Anyway you slice it, there will be days where I just cry while brushing my teeth. There will be days when I honestly cannot get out of my own head - or for that matter, bed. That’s my reality. That is part of living with this. You’ll break your own heart. You will physically ache, because you’re sad. You’ll feel absolutely everything, magnified, amplified beyond understanding, and you’ll walk around in a silencing fog.

The only beauty in being able to see both sides of this coin is knowing when I’m struggling. And knowing that it is not a forever thing. And it quite literally is in my head. That doesn’t fix it. And it sure as hell doesn’t make struggling easier. It’s not ever easier. 

But you know what? It passes. You move through it. You learn from it. You start understanding more about your brain, about how you function, about what you can and cannot handle. 

And if you’re me - God willing - you start to accept that this is a part of you that is inadvertently so public that you have to learn to talk about it. To accept that other people are going to want you to talk about it - and talk about it with you. I’m not there yet. I don’t talk about it with, you know, just whoever, yet. You wanna walk up to me and talk about this? I will, but holy hell, I won’t like it. 
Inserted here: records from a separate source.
/-- **LINEAR UPPER BOUND ⟹ BOUNDED `p`-RANKS.** For a `ℤ_p`-extension `κ` of a number field: if `ord_p h(K_n) ≤ a·n + b` for all
`n ≥ n₁`, then `rank_p Cl(K_n)` is bounded (same finite-level proof as `exists_forall_classGroupPRank_le_of_classicalMuVanishes`: a window
`[n, n+j]` with `a(n+j) + b + 1 < p^j`, `r ≤ e`, the window lemma). In print a linear upper bound forces `μ = 0` by Iwasawa's growth theorem,
whence bounded ranks by the structure theory; neither is used here. [cite: Washington1997, §13.3 Prop. 13.23] [cite: Lang1990, Ch. 5 §1 Thm. 1.2 (iii)] -/
theorem exists_forall_classGroupPRank_le_of_classNumberPExp_le_linear (κ : ZpExtension K p) {a b n₁ : ℕ}
    (hle : ∀ n, n₁ ≤ n → classNumberPExp κ n ≤ a * n + b) : ∃ B : ℕ, ∀ m, classGroupPRank κ m ≤ B := by
  classical
  obtain ⟨n₀, hn₀⟩ := exists_totallyRamifiedFrom κ
  obtain ⟨n, hn⟩ : ∃ n : ℕ, n = max n₀ n₁ := ⟨_, rfl⟩
  have hn0 : n₀ ≤ n := hn ▸ le_max_left _ _
  have hn1 : n₁ ≤ n := hn ▸ le_max_right _ _
  -- a window `[n, n + j]` with `a(n+j) + b + 1 < p^j`
  obtain ⟨j, hj1, hj⟩ := MuZeroRank.exists_mul_add_lt_two_pow a (a * n + b + 1)
  have hpj : 2 ^ j ≤ p ^ j := Nat.pow_le_pow_left hp.out.two_le j
  have hlt : classGroupPRank κ (n + j) + 1 < p ^ j := by
    have h1 := classGroupPRank_le_classNumberPExp κ (n + j)
    have h2 := hle (n + j) (hn1.trans (Nat.le_add_right _ _))
    rw [Nat.mul_add] at h2
    omega
  refine ⟨max ((p ^ j - 2) * classGroupPRank κ (n + 1)) ((Finset.range (n + j)).sup (classGroupPRank κ)), fun m => ?_⟩
  by_cases hm : n + j ≤ m
  · obtain ⟨t, rfl⟩ : ∃ t, m = n + t := ⟨m - n, by omega⟩
    exact (classGroupPRank_add_le_mul_of_lt κ hn₀ hn0 hj1 (by omega) hlt).trans (le_max_left _ _)
  · exact (Finset.le_sup (f := classGroupPRank κ) (Finset.mem_range.mpr (by omega))).trans (le_max_right _ _)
I’m working on the liking it part. While I know that it is important. I also know what it feels like to try to articulate what it means to have your heart kind of burning in your chest, and like all of your words are glued to the roof of your mouth, like there’s just something sitting in you, weighing down every breath with achey devastation, and your muscles don’t work right. Your body is filled with it. Your vision is blurred by it. And it is no wonder that your head is shrouded in the smoke.

That is hard to explain - without being vague, or embarrassed, or self deprecating -  to the casual acquaintance who just got so curious and now totally wants to ask vaguely insensitive and inappropriate questions next time they see me.

One of you will, I know that, it always happens. That’s okay. Ask questions. But for the love of God, educate yourself too. If you have never experienced depression, thank your lucky stars, and find some compassion in your heart for those that have. We will talk to you about it - if we can. But please remember sometimes we can’t even talk about what we want for lunch - let alone what is swirling in our heads.